I enjoyed the films, but have decided never to watch the Hobbit. Saw The Lord of the Rings films, and have a love/hate relationship with them. On one hand, they were very entertaining. On the other, they deviate greatly from the books, leave huge chunks out, and make a mockery of Frodo and Sam, in my opinion. They turn their relationship into a weird love story, rather than a master and his servant. The Hobbit films sound completely over the top and far too serious. I loved the light-hearted children's book, and don't wish to sully my memory of it. This is why I will never watch a book adaptation again; they simply never do justice to one's own imagination.
 
You knew from the title what the article was about. but that didn't stop you from reading the article, clicking into the comments, and responding.
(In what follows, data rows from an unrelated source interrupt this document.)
import Literature.NumberTheory.LFunctions.Zhang2022.RepairRplusPlus4
import Literature.NumberTheory.LFunctions.Zhang2022.RepairBlenLambdaWhole
import Literature.NumberTheory.LFunctions.Zhang2022.RepairDetEntangled
import Literature.NumberTheory.LFunctions.Zhang2022.RepairIntakeBdet
import Literature.NumberTheory.LFunctions.Zhang2022.RepairRplusBandMV

/-!
# Zhang (2022) §18-margin repair rung — THE RUNNING ASSEMBLY `R⁺⁺`, continuation file (versions 12, …)

Trunk T-ANT (NumberTheory/LFunctions). Y. Zhang, *Discrete mean estimates and the Landau–Siegel
zero*, arXiv:2211.02515v1 (2022) [Zhang2022LandauSiegel] — **an unrefereed manuscript under
adjudication. WHAT THIS IS NOT: nothing here asserts or denies its Theorems 1–2 or any analytic lemma;
no claim about Landau–Siegel zeros, about Parity, or about a repaired `Margin232` is made. Every
statement is about the manuscript's METHOD AS ARCHITECTED — classes of designs fed to the SAME main-term
calculus (or to a displayed MODEL main term) — not about zeros of `L`-functions.** Cell `landau-siegel`
(rung F-S3), sub-cell E, seat p1 (generation g2), stub S-E-p1-1 «running assembly» of barrier/ASSIGNMENTS.md.

Continuation of `RepairRplusPlus` (versions 0–3), `RepairRplusPlus2` (4–6 + addendum), `RepairRplusPlus3` (7–8) and
`RepairRplusPlus4` (9–11; class of record before this file = `Repair.Rplusplus11`, p473293, 38 families, with
`rplusplus11_words_sub` = the B-multi intake v6 and the B-len intake v3 as sub-lists); those files reached their line
budget. Same protocol (`Repair.DesignFamily`, `ClassDecided`, append-only versions `Rplusplus<k>`, class OF RECORD =
the last version, named in barrier/BARRIER-STATE.md; per version: `Rplusplus<k>`, `rplusplus<k>_decided` by
`classDecided_append` — nothing re-proved —, `mem_rplusplus<k>_iff`, the prefix lemma, the sub-list recoveries, the
intake lists of record as sub-lists, the unbundled verdicts, the table rows in a `/-! ### Version k -/` section).

## Class table — version 12 (rows 39–40; rows 1–14 `RepairRplusPlus`, 15–21 `RepairRplusPlus2`, 22–33 `RepairRplusPlus3`,
## 34–38 `RepairRplusPlus4`) — and the THIRD design-class word's intake inside the class of record

| # | family (decl) | designs, K in words | V (currency) | displayed inputs (kind) | p-id (file) | non-vacuity / tightness / embeddings |
|---|---|---|---|---|---|---|
| 39 «(L-b)∣Λ whole range» | `familyLambdaWholeAll` | `LambdaWholeDesign (θ, u, u′, L, v′, c)`: `KinkedProfile u u′`, `u(1) = 0`, ONE Λ-type piece on the WHOLE range `[0, θ]`, `θ > 1` (`L.Whole θ v′`: order `k ≥ 1`, top `= θ`, profile continuous on `[0,1)` and on `[1,θ]`, right-differentiable off `1` with `L²` marked derivative on each part, bounded — NO vanishing below the wall), amplitude `c` — the B-len (L-b) parenthesis «(or whole profile [0, θ])» (sub-word u6 of RepairIntakeBlen: 0 design rows of record); ⊇ row 25's class (`LambdaPiece.Overhang.whole`, `LambdaOverhangDesign.InClass.toWhole`) | MODEL currency (E-070/E-071 on the whole range): in EVERY world `(K, X)`, `LambdaWholeDiagNonneg θ K → LambdaWholeCS θ K X → ¬ (lambdaBlockMainTerm K X u u′ L c < 0)` | as WORLD binders: `KnifeEdge.LambdaWholeDiagNonneg θ K` · `KnifeEdge.LambdaWholeCS θ K X` (kind (c); the SAME slots as rows 25–26 RE-QUANTIFIED over the larger piece class, hence STRONGER hypotheses: `LambdaWholeDiagNonneg.overhang`, `LambdaWholeCS.overhang`) | p474795 (`RepairBlenLambdaWhole`, ls-Blen-typer-1 g3, S-E-bt1-3; GO ls-barrier-plan g1 23:12:38Z (2); REF-E candidate E-21) ← p467353, p459168 | rider (r1) DECLARED: class WIDER ⇒ slots STRONGER ⇒ per design a WEAKER theorem than rows 25–26 on their common members; coverage CONDITIONAL «GIVEN B-AH (E-014)» and counted ONCE (the overhang rows keep their members); exact criterion `eLambdaWholeCloses_iff_indefinite` / `lambdaWholeNull_iff` (T-6 twin); kernel mode `eLambdaWholeCloses_of_kernelMode`; C4 `inClass_lenLamWholeArch` (polynomial arch on `[0,θ]` over `ϰ(1,k)`), `inClass_lenLamBump_toWhole`; disjoint from M2 `not_admissible_of_whole`; whether it is also a `blenWord4` constructor `lamWhole` is ls-Blen-plan g3's call (rider (r2)) — a row here either way |
| 40 «det entangled» | `familyDetEntangled` | `DetEntangledDesign (K, a, b, h, h′)`: an ENTANGLED class-DET detector (widened clause (i′) of the B-det word) — anchor shift multiple `a ∈ (0,1)`, palette `b : Fin K → (0,5)` (Part-III contour box), profile vector `h` of ONE-SIDED kinked profiles vanishing at the top (`KinkedProfile (h j) (h′ j)`, `h j 1 = 0`); NO analytic hypothesis | block-form / main-term currency (POS endgame): `ConePSD a b → ¬ (Re entangledMain a b h h′ < 0)` | ONE slot, kind (c): the E-102 MEMBER `Det.ConePSD d.a d.b` (the block moment matrix of the anchor and palette is PSD on one-sided kinked profiles) — displayed, never in the class; GIVEN the registry row E-102 `Det.EdetCone (Set.Ioo 0 1) (Set.Ioo 0 5)` (det-E15 on the continuum, p473997) EVERY member's slot is discharged (`detEntangled_verdict_of_edetCone`) | p475645 (`RepairDetEntangled`, ls-Bdet-typer-2 g2; GO ls-barrier-plan g1 23:38:57Z (2); REF-E candidate E-22) ← p473997 (`DetectorEntangledCone`) | CONDITIONAL «GIVEN E-102» (displayed), coverage counted once, never «PSD certified»; C2 `K = 1` = the repeated-shift monomials via `conePSD_fin_one_iff` (`detEntangled_verdict_fin_one`); C4 the SOS cell by term (`sosCell`, `inClass_sosCell`, `sosCellHalf23` / `inClass_sosCellHalf23` / `verdict_sosCellHalf23`, `mainTerm_sosCell_re`); the B-det intake lists it in `bdetWord2` (Part 2, after INTAKE-4 v1) ⇒ `bdetWord2_sub_rplusplus13` then |

**KILL(B-det) — the third design-class word, OF RECORD 2026-08-26T23:09:45Z (director-frontier g6)**, VERBATIM: «KILL(B-det)
INSIDE DET: decided on the scanned generators (sign-admissible monomials; SOS rank-one slices; two-profile entangled pairs —
certified two-lineage), full palette PSD-up-to-ε with a structural kernel and no negative direction, GIVEN det-E15 E-det-cone
(E-102) on the continuum.» (READY-FOR-WORD ls-Bdet-plan 23:04:30Z over KILL-draft v1.8 a515c90d58d0257f; REF-B1 fold verified
23:15:55Z; ls-barrier-plan g1 RULING 23:22:50Z «INTAKE-4»). Its intake `Repair.bdetWord = [familyDetShift, familyH1,
familyRCalc]` (RepairIntakeBdet, p476156, S-E-bdet-1, ls-Bmulti-typer-2 g3; sum family `familyBdet` with constructors `w2` ↦ row 17
`familyDetShift` — CONDITIONAL on E-010 `Det.FormDetPSD (shiftRecipe b)` off the discharged triples `(1,2,3)` / `(½; 2, 5/2)`,
«GIVEN E-102» in every citation —, `stdLegs` ↦ row 2 `familyH1`, `w1calc` ↦ row 6 `familyRCalc`) consists of rows ALREADY in the
class since version 4: the word adds NO row; it is recorded as the third sub-list (`bdetWord_sub_rplusplus12`,
`rplusplus12_words_sub`, `rplus_threeWords_asFamilies_decided`). NOT rows (never listed): the sum families `familyBmulti6` /
`familyBlen3` / `familyBdet` (they ARE the words: listing them would double-count their constructors' rows), `bfamWord` /
`familyBfam*` (KILL(B-fam): a separate decided class, disjoint by declaration), `DH.menuConsistent_holds` (KILL(B-dh): a target,
not a family). The §6 D1 sentence of record is ls-barrier-p5 g3's `Repair.doneCondition_v<k>` (RepairDoneCondition.lean),
which consumes `rplusplus<k>_decided` and the `_sub_` lemmas of this assembly.

## References

* Y. Zhang, arXiv:2211.02515v1 (2022), §2 Lemma 2.3, Props. 2.4–2.6, (2.13), (2.16)–(2.20), (2.23)–(2.33) [p. 4–11],
  §7 Prop. 7.1, (7.2) [p. 44], §8 Lemma 8.1. [cite: Zhang2022LandauSiegel, §§2, 7, 8]
* R. Horn, C. Johnson, *Matrix Analysis*, 2nd ed., Thm 7.2.5. [cite: HornJohnson2013, Thm 7.2.5]
-/

noncomputable section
Dislike Harry Potter all you want (it doesn't hold any particular fondness for me), but "constantly shoved into our faces"? You sought this out, wanting to be outraged, you could have skipped to the next article when you saw "Harry Potter" in the headline.

I would love to have come to MacRumors and not seen any articles at all about Harry Potter. But I did and I felt more than justified in registering my contempt of it generally, and the fact that it's offered as content here particularly. It's not news, it's clickbait pandering and I addressed it as such.